Saved data entries:
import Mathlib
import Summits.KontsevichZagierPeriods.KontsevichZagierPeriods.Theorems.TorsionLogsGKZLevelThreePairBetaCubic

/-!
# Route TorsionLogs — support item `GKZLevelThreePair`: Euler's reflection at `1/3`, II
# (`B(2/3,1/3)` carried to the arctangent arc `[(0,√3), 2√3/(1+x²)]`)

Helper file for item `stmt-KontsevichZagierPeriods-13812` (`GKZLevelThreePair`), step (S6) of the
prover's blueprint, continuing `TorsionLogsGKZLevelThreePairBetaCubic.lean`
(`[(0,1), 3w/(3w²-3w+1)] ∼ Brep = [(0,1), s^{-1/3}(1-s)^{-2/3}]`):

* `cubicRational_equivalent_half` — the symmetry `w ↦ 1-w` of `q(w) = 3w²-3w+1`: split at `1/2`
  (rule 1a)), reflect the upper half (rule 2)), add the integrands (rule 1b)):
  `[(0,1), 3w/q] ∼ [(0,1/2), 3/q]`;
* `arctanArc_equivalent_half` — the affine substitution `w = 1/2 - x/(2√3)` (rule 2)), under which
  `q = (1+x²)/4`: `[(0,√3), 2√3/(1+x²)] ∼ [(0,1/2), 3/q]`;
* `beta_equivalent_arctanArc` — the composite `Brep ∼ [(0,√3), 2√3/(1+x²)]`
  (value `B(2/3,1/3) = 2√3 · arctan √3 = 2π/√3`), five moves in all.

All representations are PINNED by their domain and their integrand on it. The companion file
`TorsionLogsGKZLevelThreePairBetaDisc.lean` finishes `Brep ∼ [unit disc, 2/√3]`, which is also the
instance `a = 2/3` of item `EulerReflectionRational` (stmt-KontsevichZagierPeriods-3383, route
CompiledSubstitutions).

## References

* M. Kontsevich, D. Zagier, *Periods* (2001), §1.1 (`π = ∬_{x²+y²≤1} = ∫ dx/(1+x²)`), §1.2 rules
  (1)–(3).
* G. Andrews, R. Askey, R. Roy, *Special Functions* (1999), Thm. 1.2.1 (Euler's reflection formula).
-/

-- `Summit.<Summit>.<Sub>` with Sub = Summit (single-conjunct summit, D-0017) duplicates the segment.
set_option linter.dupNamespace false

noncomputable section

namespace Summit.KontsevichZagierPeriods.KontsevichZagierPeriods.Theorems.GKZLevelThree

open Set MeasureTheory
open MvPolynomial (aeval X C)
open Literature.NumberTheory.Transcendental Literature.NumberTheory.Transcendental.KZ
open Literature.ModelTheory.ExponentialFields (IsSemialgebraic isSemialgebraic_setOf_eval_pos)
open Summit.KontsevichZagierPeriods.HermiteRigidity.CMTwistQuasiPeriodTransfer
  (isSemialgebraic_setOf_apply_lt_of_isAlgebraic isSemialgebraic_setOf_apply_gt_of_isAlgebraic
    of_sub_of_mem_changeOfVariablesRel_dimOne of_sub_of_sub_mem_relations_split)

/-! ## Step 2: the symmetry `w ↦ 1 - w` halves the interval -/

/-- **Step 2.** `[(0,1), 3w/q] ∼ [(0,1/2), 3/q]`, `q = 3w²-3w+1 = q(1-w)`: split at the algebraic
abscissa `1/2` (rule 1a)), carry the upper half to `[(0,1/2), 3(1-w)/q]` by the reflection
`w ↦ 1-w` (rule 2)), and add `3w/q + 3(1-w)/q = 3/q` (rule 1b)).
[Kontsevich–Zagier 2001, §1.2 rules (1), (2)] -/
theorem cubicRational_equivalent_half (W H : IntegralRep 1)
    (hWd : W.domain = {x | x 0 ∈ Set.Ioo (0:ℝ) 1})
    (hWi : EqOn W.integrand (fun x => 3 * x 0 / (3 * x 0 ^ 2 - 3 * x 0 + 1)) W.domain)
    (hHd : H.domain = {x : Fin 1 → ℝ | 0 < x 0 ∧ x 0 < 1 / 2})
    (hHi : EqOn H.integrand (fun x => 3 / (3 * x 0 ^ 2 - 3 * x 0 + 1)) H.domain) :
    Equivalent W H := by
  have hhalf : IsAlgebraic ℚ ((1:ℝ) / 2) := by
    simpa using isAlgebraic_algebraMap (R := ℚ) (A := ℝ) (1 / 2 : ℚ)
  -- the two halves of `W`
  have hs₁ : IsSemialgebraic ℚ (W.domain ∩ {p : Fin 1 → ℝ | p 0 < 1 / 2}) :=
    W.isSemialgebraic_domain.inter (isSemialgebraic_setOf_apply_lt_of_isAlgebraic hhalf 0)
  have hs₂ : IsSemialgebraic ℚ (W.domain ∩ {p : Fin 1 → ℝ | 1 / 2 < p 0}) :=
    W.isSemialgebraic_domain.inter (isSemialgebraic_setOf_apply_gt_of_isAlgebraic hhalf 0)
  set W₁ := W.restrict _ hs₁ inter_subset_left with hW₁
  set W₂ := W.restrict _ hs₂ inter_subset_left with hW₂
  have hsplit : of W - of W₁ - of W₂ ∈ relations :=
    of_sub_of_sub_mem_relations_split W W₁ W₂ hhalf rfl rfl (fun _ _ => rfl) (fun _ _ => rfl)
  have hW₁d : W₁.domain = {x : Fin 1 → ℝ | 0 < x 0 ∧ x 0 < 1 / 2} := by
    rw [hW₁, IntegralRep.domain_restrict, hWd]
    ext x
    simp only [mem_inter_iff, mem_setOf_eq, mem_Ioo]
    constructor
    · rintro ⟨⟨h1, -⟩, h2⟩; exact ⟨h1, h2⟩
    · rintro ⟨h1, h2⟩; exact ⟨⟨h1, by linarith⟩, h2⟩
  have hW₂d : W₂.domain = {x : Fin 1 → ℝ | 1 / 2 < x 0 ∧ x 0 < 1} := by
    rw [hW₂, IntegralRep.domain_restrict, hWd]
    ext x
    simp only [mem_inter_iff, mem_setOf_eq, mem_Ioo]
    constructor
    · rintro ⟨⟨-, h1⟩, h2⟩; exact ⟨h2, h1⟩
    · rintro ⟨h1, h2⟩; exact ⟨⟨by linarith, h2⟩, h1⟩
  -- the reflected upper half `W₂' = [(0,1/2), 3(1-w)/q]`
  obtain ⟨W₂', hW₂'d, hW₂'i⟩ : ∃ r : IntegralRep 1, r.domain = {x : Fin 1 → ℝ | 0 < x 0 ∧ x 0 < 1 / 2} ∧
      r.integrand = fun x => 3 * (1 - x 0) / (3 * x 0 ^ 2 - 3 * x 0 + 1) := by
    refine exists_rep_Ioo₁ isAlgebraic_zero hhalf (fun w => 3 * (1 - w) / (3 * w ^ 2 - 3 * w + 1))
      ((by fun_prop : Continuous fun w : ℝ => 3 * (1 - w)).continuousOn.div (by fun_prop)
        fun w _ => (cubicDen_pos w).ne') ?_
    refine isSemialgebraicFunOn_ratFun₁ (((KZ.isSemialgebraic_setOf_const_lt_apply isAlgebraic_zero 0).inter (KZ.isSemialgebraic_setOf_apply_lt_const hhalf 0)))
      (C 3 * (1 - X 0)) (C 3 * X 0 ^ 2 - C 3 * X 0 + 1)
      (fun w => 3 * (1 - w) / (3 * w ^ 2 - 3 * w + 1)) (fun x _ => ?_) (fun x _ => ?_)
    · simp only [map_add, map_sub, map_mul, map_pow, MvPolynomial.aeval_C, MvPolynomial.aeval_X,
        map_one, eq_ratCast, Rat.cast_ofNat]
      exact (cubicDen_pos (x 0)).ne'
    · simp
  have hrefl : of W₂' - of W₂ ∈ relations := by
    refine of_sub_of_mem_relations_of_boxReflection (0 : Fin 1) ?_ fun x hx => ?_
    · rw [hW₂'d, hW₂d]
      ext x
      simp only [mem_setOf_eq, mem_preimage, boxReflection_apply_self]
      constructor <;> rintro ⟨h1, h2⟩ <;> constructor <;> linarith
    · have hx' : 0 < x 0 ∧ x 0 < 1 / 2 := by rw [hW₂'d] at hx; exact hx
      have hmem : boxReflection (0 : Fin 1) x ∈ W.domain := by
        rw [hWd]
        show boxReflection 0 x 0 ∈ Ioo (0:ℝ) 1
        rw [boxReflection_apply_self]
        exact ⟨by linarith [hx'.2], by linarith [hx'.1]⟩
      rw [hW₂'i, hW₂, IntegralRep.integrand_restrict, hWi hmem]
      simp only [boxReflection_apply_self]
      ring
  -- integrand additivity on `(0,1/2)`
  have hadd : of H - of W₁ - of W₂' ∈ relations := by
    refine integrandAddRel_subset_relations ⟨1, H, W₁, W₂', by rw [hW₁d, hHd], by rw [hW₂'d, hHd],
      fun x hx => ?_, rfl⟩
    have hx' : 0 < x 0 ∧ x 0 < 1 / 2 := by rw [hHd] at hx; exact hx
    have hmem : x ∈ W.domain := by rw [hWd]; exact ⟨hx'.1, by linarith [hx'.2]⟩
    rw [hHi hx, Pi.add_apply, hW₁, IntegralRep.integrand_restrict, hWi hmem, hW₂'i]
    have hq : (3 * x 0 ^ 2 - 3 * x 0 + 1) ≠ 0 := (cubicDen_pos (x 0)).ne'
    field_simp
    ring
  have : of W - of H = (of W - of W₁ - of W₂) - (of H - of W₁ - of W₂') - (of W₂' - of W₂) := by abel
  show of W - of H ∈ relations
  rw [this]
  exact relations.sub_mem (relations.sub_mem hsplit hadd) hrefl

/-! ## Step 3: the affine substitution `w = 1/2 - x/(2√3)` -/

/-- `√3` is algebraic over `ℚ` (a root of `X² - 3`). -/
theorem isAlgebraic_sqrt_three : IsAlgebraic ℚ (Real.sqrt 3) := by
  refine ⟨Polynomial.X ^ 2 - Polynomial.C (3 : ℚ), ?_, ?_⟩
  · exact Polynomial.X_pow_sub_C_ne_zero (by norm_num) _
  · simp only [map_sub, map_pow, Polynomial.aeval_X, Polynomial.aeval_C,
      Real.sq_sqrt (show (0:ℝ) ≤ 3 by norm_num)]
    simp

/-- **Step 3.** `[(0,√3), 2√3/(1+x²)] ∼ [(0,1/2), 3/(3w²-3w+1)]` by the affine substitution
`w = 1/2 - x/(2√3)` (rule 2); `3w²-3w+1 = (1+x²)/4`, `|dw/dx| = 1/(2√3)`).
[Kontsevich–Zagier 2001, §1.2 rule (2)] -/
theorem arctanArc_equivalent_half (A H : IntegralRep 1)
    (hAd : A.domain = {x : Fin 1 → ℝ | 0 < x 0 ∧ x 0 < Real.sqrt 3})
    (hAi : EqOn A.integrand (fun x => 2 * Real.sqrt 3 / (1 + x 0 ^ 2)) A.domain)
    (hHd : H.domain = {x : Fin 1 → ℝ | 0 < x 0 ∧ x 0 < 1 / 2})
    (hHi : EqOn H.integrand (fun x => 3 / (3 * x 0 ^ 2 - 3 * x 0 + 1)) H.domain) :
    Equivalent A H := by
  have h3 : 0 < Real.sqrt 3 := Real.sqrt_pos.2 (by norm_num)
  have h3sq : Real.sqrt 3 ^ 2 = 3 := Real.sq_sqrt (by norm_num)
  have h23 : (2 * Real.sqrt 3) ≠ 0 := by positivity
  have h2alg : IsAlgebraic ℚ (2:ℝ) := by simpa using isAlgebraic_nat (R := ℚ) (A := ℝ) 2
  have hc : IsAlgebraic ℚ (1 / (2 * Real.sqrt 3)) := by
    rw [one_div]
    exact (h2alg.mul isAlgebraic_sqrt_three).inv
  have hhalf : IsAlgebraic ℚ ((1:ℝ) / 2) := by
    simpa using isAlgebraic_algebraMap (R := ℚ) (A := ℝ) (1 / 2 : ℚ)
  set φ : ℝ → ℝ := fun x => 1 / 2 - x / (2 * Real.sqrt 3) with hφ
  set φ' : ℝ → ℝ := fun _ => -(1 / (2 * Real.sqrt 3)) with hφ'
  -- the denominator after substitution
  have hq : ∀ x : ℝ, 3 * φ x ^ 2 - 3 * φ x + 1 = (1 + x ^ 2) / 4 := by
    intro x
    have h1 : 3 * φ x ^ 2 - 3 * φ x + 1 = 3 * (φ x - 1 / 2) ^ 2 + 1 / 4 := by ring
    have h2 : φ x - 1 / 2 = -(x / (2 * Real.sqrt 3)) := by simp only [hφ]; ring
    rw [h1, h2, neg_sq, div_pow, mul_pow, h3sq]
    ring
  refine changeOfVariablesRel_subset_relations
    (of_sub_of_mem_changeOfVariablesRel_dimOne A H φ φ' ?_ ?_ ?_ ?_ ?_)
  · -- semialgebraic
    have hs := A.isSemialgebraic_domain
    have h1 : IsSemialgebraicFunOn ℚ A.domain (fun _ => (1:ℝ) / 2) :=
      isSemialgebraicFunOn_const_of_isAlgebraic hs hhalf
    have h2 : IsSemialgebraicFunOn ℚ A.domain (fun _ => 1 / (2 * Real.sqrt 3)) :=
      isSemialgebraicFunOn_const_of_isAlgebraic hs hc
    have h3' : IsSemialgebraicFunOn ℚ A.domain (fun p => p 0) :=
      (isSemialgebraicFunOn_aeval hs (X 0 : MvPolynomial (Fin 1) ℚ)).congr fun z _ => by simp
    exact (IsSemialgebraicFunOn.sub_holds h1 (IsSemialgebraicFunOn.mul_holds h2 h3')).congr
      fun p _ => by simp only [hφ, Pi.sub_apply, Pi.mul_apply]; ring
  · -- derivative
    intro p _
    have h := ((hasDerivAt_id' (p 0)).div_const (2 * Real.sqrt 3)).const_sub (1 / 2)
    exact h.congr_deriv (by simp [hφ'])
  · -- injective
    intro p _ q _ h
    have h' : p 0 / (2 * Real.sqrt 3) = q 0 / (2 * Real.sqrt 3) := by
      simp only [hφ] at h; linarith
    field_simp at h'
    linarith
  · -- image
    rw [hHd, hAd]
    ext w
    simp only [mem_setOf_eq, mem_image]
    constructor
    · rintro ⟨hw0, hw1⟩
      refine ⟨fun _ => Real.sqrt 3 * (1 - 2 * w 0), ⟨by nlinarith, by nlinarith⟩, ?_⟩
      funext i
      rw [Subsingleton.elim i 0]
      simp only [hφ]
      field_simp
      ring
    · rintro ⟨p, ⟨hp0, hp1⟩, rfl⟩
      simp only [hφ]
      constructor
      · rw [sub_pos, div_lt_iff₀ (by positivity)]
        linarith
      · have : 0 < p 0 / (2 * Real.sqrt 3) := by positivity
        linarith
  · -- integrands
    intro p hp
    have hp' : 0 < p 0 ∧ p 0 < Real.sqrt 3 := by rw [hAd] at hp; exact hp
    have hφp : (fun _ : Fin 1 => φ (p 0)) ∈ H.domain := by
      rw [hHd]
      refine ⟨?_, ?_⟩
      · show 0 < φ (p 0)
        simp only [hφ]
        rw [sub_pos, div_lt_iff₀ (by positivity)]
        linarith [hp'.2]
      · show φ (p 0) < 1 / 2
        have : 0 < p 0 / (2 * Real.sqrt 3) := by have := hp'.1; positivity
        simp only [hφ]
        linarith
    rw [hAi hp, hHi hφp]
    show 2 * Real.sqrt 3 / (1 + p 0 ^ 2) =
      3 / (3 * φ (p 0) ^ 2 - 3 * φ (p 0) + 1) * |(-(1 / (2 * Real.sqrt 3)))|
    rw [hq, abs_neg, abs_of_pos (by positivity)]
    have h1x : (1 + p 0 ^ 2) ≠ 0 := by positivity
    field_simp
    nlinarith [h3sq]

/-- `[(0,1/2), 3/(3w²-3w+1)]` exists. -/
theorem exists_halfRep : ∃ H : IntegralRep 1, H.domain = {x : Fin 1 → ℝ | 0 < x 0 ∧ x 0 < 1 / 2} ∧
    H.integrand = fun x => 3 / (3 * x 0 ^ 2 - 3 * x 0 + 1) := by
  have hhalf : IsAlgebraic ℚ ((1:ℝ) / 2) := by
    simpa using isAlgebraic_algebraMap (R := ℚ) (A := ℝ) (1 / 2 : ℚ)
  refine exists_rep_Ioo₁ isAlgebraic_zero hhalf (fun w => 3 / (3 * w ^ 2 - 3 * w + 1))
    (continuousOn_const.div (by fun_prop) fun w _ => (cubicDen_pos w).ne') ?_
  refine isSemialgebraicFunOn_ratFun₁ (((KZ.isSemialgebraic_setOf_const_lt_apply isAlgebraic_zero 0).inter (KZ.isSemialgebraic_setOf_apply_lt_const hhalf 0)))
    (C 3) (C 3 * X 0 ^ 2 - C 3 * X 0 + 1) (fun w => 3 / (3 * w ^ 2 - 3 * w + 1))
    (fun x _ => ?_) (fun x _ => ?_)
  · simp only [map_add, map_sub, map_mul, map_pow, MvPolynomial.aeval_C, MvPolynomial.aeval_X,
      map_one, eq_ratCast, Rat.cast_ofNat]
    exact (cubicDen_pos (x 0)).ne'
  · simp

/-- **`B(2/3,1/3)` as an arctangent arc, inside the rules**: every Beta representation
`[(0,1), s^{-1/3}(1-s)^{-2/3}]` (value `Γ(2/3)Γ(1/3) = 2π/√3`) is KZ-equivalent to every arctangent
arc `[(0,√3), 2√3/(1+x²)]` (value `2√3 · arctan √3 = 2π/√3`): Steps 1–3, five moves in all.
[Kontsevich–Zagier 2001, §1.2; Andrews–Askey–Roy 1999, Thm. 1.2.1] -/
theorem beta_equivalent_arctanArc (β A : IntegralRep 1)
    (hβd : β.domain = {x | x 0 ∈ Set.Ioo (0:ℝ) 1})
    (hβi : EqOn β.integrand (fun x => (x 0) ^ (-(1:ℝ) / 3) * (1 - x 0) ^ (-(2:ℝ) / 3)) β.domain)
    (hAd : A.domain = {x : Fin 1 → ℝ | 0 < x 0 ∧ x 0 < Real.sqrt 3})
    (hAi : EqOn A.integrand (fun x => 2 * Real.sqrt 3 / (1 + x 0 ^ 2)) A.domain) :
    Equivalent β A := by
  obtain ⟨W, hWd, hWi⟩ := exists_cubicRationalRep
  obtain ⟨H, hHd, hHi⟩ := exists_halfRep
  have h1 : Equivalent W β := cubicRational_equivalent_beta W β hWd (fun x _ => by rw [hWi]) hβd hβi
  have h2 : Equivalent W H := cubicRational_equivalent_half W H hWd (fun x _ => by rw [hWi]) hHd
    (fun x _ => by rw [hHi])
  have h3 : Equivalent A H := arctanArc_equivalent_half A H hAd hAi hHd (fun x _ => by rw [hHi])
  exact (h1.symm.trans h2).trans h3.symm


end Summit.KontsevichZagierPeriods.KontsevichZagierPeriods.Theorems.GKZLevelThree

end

---

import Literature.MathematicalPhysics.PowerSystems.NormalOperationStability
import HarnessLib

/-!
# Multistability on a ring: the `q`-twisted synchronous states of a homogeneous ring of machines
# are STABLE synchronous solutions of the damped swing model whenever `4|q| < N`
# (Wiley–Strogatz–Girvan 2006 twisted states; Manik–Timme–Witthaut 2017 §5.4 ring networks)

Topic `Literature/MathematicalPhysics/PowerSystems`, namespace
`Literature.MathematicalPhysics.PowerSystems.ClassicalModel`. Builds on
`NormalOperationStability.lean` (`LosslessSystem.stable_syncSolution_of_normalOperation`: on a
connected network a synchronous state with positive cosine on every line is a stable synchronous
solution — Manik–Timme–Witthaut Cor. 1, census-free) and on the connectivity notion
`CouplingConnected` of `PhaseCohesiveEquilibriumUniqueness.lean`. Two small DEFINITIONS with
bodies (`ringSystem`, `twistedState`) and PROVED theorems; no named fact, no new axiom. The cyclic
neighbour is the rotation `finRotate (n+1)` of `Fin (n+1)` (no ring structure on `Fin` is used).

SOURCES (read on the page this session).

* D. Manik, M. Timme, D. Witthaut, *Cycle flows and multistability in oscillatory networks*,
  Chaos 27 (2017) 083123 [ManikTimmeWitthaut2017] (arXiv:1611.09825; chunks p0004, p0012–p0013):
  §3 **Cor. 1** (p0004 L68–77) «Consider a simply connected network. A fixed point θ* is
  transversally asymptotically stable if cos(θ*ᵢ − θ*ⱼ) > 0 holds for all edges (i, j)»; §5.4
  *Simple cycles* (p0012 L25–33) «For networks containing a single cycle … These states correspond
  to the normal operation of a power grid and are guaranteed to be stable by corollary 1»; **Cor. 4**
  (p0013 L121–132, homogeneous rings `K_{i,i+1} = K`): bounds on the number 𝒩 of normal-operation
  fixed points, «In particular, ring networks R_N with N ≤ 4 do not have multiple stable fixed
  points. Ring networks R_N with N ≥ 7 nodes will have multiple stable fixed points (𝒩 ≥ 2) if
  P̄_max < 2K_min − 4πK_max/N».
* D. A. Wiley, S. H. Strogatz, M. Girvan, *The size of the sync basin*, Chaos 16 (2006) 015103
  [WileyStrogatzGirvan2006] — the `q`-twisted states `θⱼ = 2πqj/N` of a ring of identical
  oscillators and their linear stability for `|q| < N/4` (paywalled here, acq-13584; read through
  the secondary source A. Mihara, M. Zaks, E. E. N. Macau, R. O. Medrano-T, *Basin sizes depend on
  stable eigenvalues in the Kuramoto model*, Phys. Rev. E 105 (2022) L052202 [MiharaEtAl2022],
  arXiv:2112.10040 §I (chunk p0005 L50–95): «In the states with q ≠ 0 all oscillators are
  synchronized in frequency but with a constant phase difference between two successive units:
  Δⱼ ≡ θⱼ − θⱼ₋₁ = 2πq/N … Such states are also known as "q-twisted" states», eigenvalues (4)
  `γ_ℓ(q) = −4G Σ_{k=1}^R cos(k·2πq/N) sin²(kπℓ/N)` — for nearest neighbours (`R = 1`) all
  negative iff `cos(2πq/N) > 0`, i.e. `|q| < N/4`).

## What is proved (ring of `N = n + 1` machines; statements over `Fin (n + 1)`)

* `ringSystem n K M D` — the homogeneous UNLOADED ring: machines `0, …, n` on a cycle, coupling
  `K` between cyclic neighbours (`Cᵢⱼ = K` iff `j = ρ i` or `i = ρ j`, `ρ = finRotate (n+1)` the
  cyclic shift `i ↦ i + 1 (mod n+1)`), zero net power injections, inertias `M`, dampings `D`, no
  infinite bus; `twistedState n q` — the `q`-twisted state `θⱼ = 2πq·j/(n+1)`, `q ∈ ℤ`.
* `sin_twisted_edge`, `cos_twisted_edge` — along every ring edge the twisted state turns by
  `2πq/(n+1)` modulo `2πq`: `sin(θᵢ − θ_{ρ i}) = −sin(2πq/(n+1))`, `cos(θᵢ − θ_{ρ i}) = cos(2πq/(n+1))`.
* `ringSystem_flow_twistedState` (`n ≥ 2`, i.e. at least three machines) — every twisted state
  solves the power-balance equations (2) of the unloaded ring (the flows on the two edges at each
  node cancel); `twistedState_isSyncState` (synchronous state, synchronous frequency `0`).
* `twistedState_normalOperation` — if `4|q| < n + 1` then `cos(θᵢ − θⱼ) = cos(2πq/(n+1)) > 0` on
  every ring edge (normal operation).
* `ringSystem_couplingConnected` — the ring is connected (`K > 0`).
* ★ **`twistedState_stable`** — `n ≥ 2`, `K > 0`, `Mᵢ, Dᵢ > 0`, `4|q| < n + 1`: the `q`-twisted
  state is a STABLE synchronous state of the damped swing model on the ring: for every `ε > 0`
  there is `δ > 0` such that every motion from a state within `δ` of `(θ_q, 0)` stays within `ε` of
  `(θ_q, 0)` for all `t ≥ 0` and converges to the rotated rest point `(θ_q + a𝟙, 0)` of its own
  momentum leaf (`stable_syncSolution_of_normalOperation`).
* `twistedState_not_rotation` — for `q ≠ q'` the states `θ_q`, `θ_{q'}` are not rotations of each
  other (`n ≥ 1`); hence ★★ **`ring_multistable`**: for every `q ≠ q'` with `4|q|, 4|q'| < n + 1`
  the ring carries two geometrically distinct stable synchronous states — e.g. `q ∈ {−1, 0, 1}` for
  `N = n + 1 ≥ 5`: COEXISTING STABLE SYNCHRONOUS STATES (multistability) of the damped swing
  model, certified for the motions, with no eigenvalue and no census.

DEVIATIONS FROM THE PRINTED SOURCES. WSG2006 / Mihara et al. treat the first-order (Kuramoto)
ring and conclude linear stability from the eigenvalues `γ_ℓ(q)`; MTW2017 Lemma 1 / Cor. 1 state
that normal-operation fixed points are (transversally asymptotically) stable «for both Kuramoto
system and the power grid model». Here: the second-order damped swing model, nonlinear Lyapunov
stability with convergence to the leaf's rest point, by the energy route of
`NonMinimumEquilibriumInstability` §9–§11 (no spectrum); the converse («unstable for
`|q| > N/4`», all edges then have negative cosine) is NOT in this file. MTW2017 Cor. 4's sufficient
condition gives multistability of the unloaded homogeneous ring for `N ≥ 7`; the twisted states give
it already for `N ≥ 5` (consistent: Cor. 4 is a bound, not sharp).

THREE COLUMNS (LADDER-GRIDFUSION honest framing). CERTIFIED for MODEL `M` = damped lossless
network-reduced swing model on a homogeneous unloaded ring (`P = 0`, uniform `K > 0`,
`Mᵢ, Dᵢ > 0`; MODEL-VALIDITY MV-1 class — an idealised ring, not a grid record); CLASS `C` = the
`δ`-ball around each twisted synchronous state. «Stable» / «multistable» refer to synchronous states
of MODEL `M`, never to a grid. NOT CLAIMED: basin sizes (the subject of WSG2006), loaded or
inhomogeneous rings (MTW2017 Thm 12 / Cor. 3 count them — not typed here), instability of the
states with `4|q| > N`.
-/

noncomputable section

* To do
Copy out each line of the data that includes the string "oscillators".

* Solution to this problem
  oscillators and their linear stability for `|q| < N/4` (paywalled here, acq-13584; read through
  arXiv:2112.10040 §I (chunk p0005 L50–95): «In the states with q ≠ 0 all oscillators are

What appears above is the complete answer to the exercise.